That means, they cornered themselves in dead end street, and unable to reform.

Anonymous Coward says:

Re: Re:

The more strictly centralized the powerstructure is in a system, the more responsibility each piece of the chain has for subordinates. Since “shit falls downward”, the more responsibility you can put on your subordinate, the less of the blame you will take and therefore the bigger your chances of promotion even after an “incident”.
By not taking the concerns from Snowden up or writing him off as a troublemaker to superiors they are protecting their CV from universally bad effects:
– In case Snowden is getting persecuted the superior of Snowden would have to answer for why he let his subordinate do as he did, without informing his supeirior of the potential problems with him.
– Should Snowdens concerns be taken at face value and acted upon, the result would be a critique of the specific department and the shit that will inevitably drip down on him from his superiors.

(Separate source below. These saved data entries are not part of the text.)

/-- **The extrapolation estimate with zeros at the spaced multiples `(ℓ j)·v`, `j ≤ S₀`** (scaled
Cauchy radius `r = 1/(kX + 1)`): for `v ∈ 𝔟`, vanishing to order `≥ T` along `𝔟` at `(ℓ j)·v`,
`j ≤ S₀`, `c_m ≤ k`, `R ≥ 2(s + ℓS₀)`, `R > 0`:
`|φ_{x_c,k}(s)| ≤ k!·(kX+1)^k·#U·H_ξ·e^{C(1+(R‖v‖+1)²)·D}·(2(s+ℓS₀)/R)^{(T-k)(S₀+1)}`.
[cite: BakerWustholz2007, §6.8 (p. 119: ψ(w) = Ψ(ℓw), Schwarz with r' = S, r = S²)] -/
theorem norm_extrapFun_grid_le₃ {C : ℝ} (hC0 : 0 ≤ C)
    (hC : ∀ (J : Option β × ThetaIdx γ δ) (w : β ⊕ (γ ⊕ δ) → ℂ),
      ‖theta B.L B.cls B.κM J w‖ ≤ Real.exp (C * (1 + ‖w‖ ^ 2)))
    (hv : B.v ∈ B.bSpan) {D' : ℕ} (ξ : UIdx β γ δ D' → 𝓞 B.K) {ℓ T S₀ : ℕ} (hℓ : 0 < ℓ)
    (hvan : ∀ j : ℕ, j ≤ S₀ →
      VanishesAlong B.bSpan (thetaEval B.L B.cls B.κM (B.auxForm ξ)) (((ℓ * j : ℕ) : ℂ) • B.v) T)
    {k : ℕ} {cg : Fin B.dd → ℕ} (hcg : ∀ m, cg m ≤ k) (s : ℕ) {R : ℝ} (hR0 : 0 < R)
    (hR : 2 * ((s : ℝ) + ℓ * S₀) ≤ R) :
    ‖extrapFun B.L B.cls B.κM (B.auxForm ξ) B.v (B.gridDir cg) k s‖ ≤
      k.factorial * ((k : ℝ) * B.dirNorm + 1) ^ k * (Fintype.card (UIdx β γ δ D') * B.houseXi ξ *
        Real.exp (C * (1 + (R * ‖B.v‖ + 1) ^ 2)) ^ (Fintype.card (β ⊕ (γ ⊕ δ)) * D')) *
        (2 * ((s : ℝ) + ℓ * S₀) / R) ^ ((T - k) * (S₀ + 1)) := by
  set D := Fintype.card (β ⊕ (γ ⊕ δ)) * D' with hD
  set f := extrapFun B.L B.cls B.κM (B.auxForm ξ) B.v (B.gridDir cg) k with hf
  set r : ℝ := 1 / ((k : ℝ) * B.dirNorm + 1) with hr
  have hX0 := B.dirNorm_nonneg
  have hr0 : 0 < r := by rw [hr]; positivity
  have hrx : r * ‖B.gridDir cg‖ ≤ 1 := by
    have hX := B.norm_gridDir_le hcg
    rw [hr, one_div, inv_mul_le_iff₀ (by positivity)]
    linarith
  -- the spaced points `ℓ j`, `j ≤ S₀`
  set pts : Finset ℂ := (Finset.range (S₀ + 1)).image (fun j : ℕ => ((ℓ * j : ℕ) : ℂ)) with hpts
  have hinj : Function.Injective (fun j : ℕ => ((ℓ * j : ℕ) : ℂ)) := by
    intro j j' hjj'
    have hjj'' : ((ℓ * j : ℕ) : ℂ) = ((ℓ * j' : ℕ) : ℂ) := hjj'
    have : ℓ * j = ℓ * j' := by exact_mod_cast hjj''
    exact Nat.eq_of_mul_eq_mul_left hℓ this
  have hcard : pts.card = S₀ + 1 := by
    rw [hpts, Finset.card_image_of_injective _ hinj, Finset.card_range]
  have hℓS0 : (0 : ℝ) ≤ (ℓ : ℝ) * S₀ := by positivity
  have hptnorm : ∀ c ∈ pts, ‖c‖ ≤ (ℓ : ℝ) * S₀ := by
    intro c hc
    obtain ⟨j, hj, rfl⟩ := Finset.mem_image.mp hc
    have hjS : (j : ℝ) ≤ S₀ := by exact_mod_cast Nat.lt_succ_iff.mp (Finset.mem_range.mp hj)
    rw [Complex.norm_natCast]; push_cast
    exact mul_le_mul_of_nonneg_left hjS (Nat.cast_nonneg ℓ)
  have hdiff : Differentiable ℂ f := differentiable_extrapFun B.L B.cls B.κM _ _ _ k
  have hord : ∀ c ∈ pts, ((T - k : ℕ) : ℕ∞) ≤ analyticOrderAt f c := by
    intro c hc
    obtain ⟨j, hj, rfl⟩ := Finset.mem_image.mp hc
    have hjS : j ≤ S₀ := Nat.lt_succ_iff.mp (Finset.mem_range.mp hj)
    exact le_analyticOrderAt_extrapFun B.L B.cls B.κM _ hv (B.gridDir_mem cg) (hvan j hjS) k
  -- the bound on the circle `|z| = R` with Cauchy radius `r` in `ξ`
  set θ : ℝ := k.factorial * (Nesterenko.l1Norm (B.auxForm ξ) *
    Real.exp (C * (1 + (R * ‖B.v‖ + 1) ^ 2)) ^ D) / r ^ k with hθ
  have hθb : ∀ z ∈ sphere (0 : ℂ) R, ‖f z‖ ≤ θ := by
    intro z hz
    have hzR : ‖z‖ = R := by simpa using hz
    have h := norm_extrapFun_le_radius B.L B.cls B.κM hC0 hC (P := B.auxForm ξ) (D := D)
      ((isHomogeneous_homog D (B.QOf ξ)).totalDegree_le) B.v (B.gridDir cg) k z hr0
    rw [hzR] at h
    refine h.trans ?_
    rw [hθ]
    refine div_le_div_of_nonneg_right (mul_le_mul_of_nonneg_left (mul_le_mul_of_nonneg_left
      (pow_le_pow_left₀ (Real.exp_nonneg _) (Real.exp_le_exp.mpr (mul_le_mul_of_nonneg_left ?_ hC0)) D)
      (Nesterenko.l1Norm_nonneg _)) (Nat.cast_nonneg _)) (pow_nonneg hr0.le _)
    have h1 : 0 ≤ R * ‖B.v‖ + r * ‖B.gridDir cg‖ := by positivity
    nlinarith
  -- separation on the circle: `|z - ℓj| ≥ R - ℓS₀ ≥ R/2`
  have hsep : ∀ z ∈ sphere (0 : ℂ) R, ∀ c ∈ pts, R / 2 ≤ ‖z - c‖ := by
    intro z hz c hc
    have hzR : ‖z‖ = R := by simpa using hz
    have hc' := hptnorm c hc
    have h1 : ‖z‖ - ‖c‖ ≤ ‖z - c‖ := norm_sub_norm_le z c
    rw [hzR] at h1
    have hs0 : (0 : ℝ) ≤ s := Nat.cast_nonneg s
    linarith
  have hm : (0 : ℝ) < (R / 2) ^ ((T - k) * pts.card) := pow_pos (by linarith) _
  have hmF : ∀ z ∈ sphere (0 : ℂ) R, (R / 2) ^ ((T - k) * pts.card) ≤ ‖∏ c ∈ pts, (z - c) ^ (T - k)‖ :=
    fun z hz => Baker1975.Analytic.le_norm_prod_pow pts (T - k) (by linarith) (hsep z hz)
  have hsR : ‖(s : ℂ)‖ ≤ R := by
    rw [Complex.norm_natCast]
    have hs0 : (0 : ℝ) ≤ s := Nat.cast_nonneg s
    linarith
  have hmain := Baker1975.Analytic.norm_le_of_analyticOrderAt hdiff pts (T - k) hord hR0 hθb hm hmF hsR
  have hup : ‖∏ c ∈ pts, ((s : ℂ) - c) ^ (T - k)‖ ≤ ((s : ℝ) + ℓ * S₀) ^ ((T - k) * pts.card) := by
    refine Baker1975.Analytic.norm_prod_pow_le pts (T - k) fun c hc => ?_
    have hc' := hptnorm c hc
    calc ‖(s : ℂ) - c‖ ≤ ‖(s : ℂ)‖ + ‖c‖ := norm_sub_le _ _
      _ = s + ‖c‖ := by rw [Complex.norm_natCast]
      _ ≤ s + ℓ * S₀ := by linarith
  rw [hcard] at hm hup hmain
  have hθ0 : 0 ≤ θ := by
    rw [hθ]; have := Nesterenko.l1Norm_nonneg (B.auxForm ξ); positivity
  have step1 : ‖f s‖ ≤ θ * (2 * ((s : ℝ) + ℓ * S₀) / R) ^ ((T - k) * (S₀ + 1)) := by
    refine hmain.trans ?_
    have e : θ / (R / 2) ^ ((T - k) * (S₀ + 1)) * ((s : ℝ) + ℓ * S₀) ^ ((T - k) * (S₀ + 1)) =
        θ * (2 * ((s : ℝ) + ℓ * S₀) / R) ^ ((T - k) * (S₀ + 1)) := by
      rw [show 2 * ((s : ℝ) + ℓ * S₀) / R = (2 / R) * ((s : ℝ) + ℓ * S₀) from by ring, mul_pow, div_pow, div_pow]
      field_simp
    rw [← e]
    exact mul_le_mul_of_nonneg_left hup (div_nonneg hθ0 hm.le)
  refine step1.trans (mul_le_mul_of_nonneg_right ?_ (by positivity))
  -- `θ ≤ k!·(kX+1)^k·#U·H_ξ·e^{…}`
  rw [hθ, hr, one_div, inv_pow, div_eq_mul_inv, inv_inv]
  have hcoeff := (B.l1Norm_homog_QOf_le ξ).trans (B.sum_norm_xi_le ξ)
  have hHξ := B.one_le_houseXi ξ
  have hE0 : 0 ≤ Real.exp (C * (1 + (R * ‖B.v‖ + 1) ^ 2)) ^ D := pow_nonneg (Real.exp_nonneg _) _
  have hkX : 0 ≤ ((k : ℝ) * B.dirNorm + 1) ^ k := by positivity
  calc (k.factorial : ℝ) * (Nesterenko.l1Norm (B.auxForm ξ) * Real.exp (C * (1 + (R * ‖B.v‖ + 1) ^ 2)) ^ D) *
        ((k : ℝ) * B.dirNorm + 1) ^ k
      ≤ (k.factorial : ℝ) * ((Fintype.card (UIdx β γ δ D') * B.houseXi ξ) *
          Real.exp (C * (1 + (R * ‖B.v‖ + 1) ^ 2)) ^ D) * ((k : ℝ) * B.dirNorm + 1) ^ k := by
        refine mul_le_mul_of_nonneg_right (mul_le_mul_of_nonneg_left
          (mul_le_mul_of_nonneg_right hcoeff hE0) (Nat.cast_nonneg _)) hkX
    _ = _ := by ring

Not rocking the boat is just good judgement from a carreer perspective…

AricTheRed says:

This whole thing sounds sort of office spacey...

“The world’s foremost intelligence agency is nothing more than the world’s most secretive cubicle farm, staffed with supervisors more interested in coasting towards retirement at the helm of the placid USS CYA then actually addressing an employee’s concerns.”

I’m imaginging “The Clap” (James Clapper for those of you unfarmiliar with my raving Libertarian rant) as Lumburgh-

Yeah, soo…, I’m gonna need you to come in on Saturday. We’ve “lost” a few people recently, and not everyones consitutional rights have been vilated yet, sooo, yeah, we’re gonna need you to come in this weekend. And it’s not gonna’ be a half day or anything, soooo, yeah thanks…

David says:

Fighting moles

If you are a farmer and see on your meadow wide streaks of yellowing grass moddled with mole hills, the obvious recourse is to jump into action, digging out and killing the moles.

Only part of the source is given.